Legislation passed as part of privatising or deregulating utility services has given the upper hand to utility companies, and one particular telco (which must remain nameless) automatically passes all requests for telephone pole removals directly to its lawyers.
In 2001 the LTSA conducted a study of roadside hazards
http://www.landtransport.govt.nz/roads/rss/rss-15.pdf
and found that “the lack of ability to deal with utility poles on the roadside”
was one of three main areas of concern.
Yet the reports released as part of the current government review of utility access to legal roadways actually recommend giving these mainly private utility companies the upper hand and has even suggested removing the prohibition of power poles on motorways.
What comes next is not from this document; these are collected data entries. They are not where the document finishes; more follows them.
import Summits.ValiantsHypothesis.ValiantsHypothesis.Theorems.LacunarySymmetroidMatrixDescartesCensusChamber141
import Summits.ValiantsHypothesis.ValiantsHypothesis.Theorems.LacunarySymmetroidMatrixDescartesCensusChamberSymmetry

/-!
# `MatrixDescartes` census — chamber 710: complete door-A row as the MIRROR of chamber 141

HONEST FRAMING.  Object-search cell `pub-symmetroid`, door-A target `DoorA26 := PosRootLawAt 2 6 19`
(stmt-ValiantsHypothesis-19979; OPEN, typed, never asserted), crux `Theses.LacunarySymmetroid.MatrixDescartes`
(stmt-ValiantsHypothesis-18050).  Chamber 710 of theory g6's table (smallest member `(0,10,12,15,21,37)`; words `DDIDID` / `IIDIDI`)
is the MIRROR of chamber 141 (`d ↦ d₅ − d_{5−i}`, pair-sum order reversed and letters relabelled `i ↦ 5 − i`): the landed complete row
`Census.doorA26_on_chamber141` transfers by `Census.chamberRow_mirror` (`x ↦ 1/x`, tree file …CensusChamberSymmetry) — no second certificate.
Nothing here bears on `V = 19`, on other chambers, on `DoorA26` as a whole (OPEN), on the crux, or on `VP ≠ VNP`.

[folklore] Bookkeeping (generated by the seat's `gen_mirror.py`); elementary.
-/

-- `Summit.ValiantsHypothesis.ValiantsHypothesis.…` repeats a component by the D-0017 layout
-- (single-conjunct summit), which the `dupNamespace` linter flags; the name is mandated.
set_option linter.dupNamespace false

namespace Summit.ValiantsHypothesis.ValiantsHypothesis.Theorems.LacunarySymmetroidMatrixDescartes.Census

/-- **DOOR-A ROW ON THE WHOLE CHAMBER 710** (mirror of chamber 141): every exponent vector whose pair sums are ordered as in chamber 710
(smallest member `(0,10,12,15,21,37)`) satisfies `ζ(2,6; d) ≤ 19`. [folklore] -/
theorem doorA26_on_chamber710 (d : Fin 6 → ℕ)
    (hd : StrictMono ((fun p : Fin 6 × Fin 6 => d p.1 + d p.2) ∘
      ![(0, 0), (0, 1), (0, 2), (0, 3), (1, 1), (0, 4), (1, 2), (2, 2), (1, 3), (2, 3), (3, 3),
        (1, 4), (2, 4), (3, 4), (0, 5), (4, 4), (1, 5), (2, 5), (3, 5), (4, 5), (5, 5)])) :
    PosRootLawOn 2 6 19 d := by
  have hσ : (fun t : Fin 21 => (((![(0, 0), (0, 1), (0, 2), (0, 3), (0, 4), (1, 1), (0, 5), (1, 2), (1, 3), (1, 4), (2, 2),
        (2, 3), (2, 4), (3, 3), (3, 4), (1, 5), (4, 4), (2, 5), (3, 5), (4, 5), (5, 5)] : Fin 21 → Fin 6 × Fin 6) (Fin.rev t)).2.rev,
      ((![(0, 0), (0, 1), (0, 2), (0, 3), (0, 4), (1, 1), (0, 5), (1, 2), (1, 3), (1, 4), (2, 2),
        (2, 3), (2, 4), (3, 3), (3, 4), (1, 5), (4, 4), (2, 5), (3, 5), (4, 5), (5, 5)] : Fin 21 → Fin 6 × Fin 6) (Fin.rev t)).1.rev)) =
      (![(0, 0), (0, 1), (0, 2), (0, 3), (1, 1), (0, 4), (1, 2), (2, 2), (1, 3), (2, 3), (3, 3),
        (1, 4), (2, 4), (3, 4), (0, 5), (4, 4), (1, 5), (2, 5), (3, 5), (4, 5), (5, 5)] : Fin 21 → Fin 6 × Fin 6) := by
    funext t; fin_cases t <;> rfl
  refine chamberRow_mirror _ (fun d' hd' => doorA26_on_chamber141 d' hd') d ?_
  rw [hσ]; exact hd

/-- Non-vacuity: the smallest member of chamber 710. [folklore] -/
example : PosRootLawOn 2 6 19 (![0, 10, 12, 15, 21, 37] : Fin 6 → ℕ) :=
  doorA26_on_chamber710 _ (Fin.strictMono_iff_lt_succ.2 (by decide))

end Summit.ValiantsHypothesis.ValiantsHypothesis.Theorems.LacunarySymmetroidMatrixDescartes.Census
Perhaps the governments focus groups have revealed that most people believe that only bad drivers have bad crashes and therefore spending money on safer roads is only rewarding bad drivers. It is notable that during Labours 1st term they introduced the Highway Patrol whilst slashing spending on highway safety engineering (allowing for the funding pre-committed to major projects in June 1999), despite the LTSA calling for increased funding in Road Safety Strategy 2010 working paper 7.
http://www.landtransport.govt.nz/publications/docs/sdwp7.pdf
Seems to me Labour is all about selling the image rather than solving the problem.
Mind you, the previous government wasn’t much better. It’s “safety at reasonable cost” slogan sounds like it came straight from a Ford Pinto sales brochure.
May 28th, 2007 at 9:03 am
You have to laugh at those Jafas using the RMA to prosecute themselves for improving the enviroment.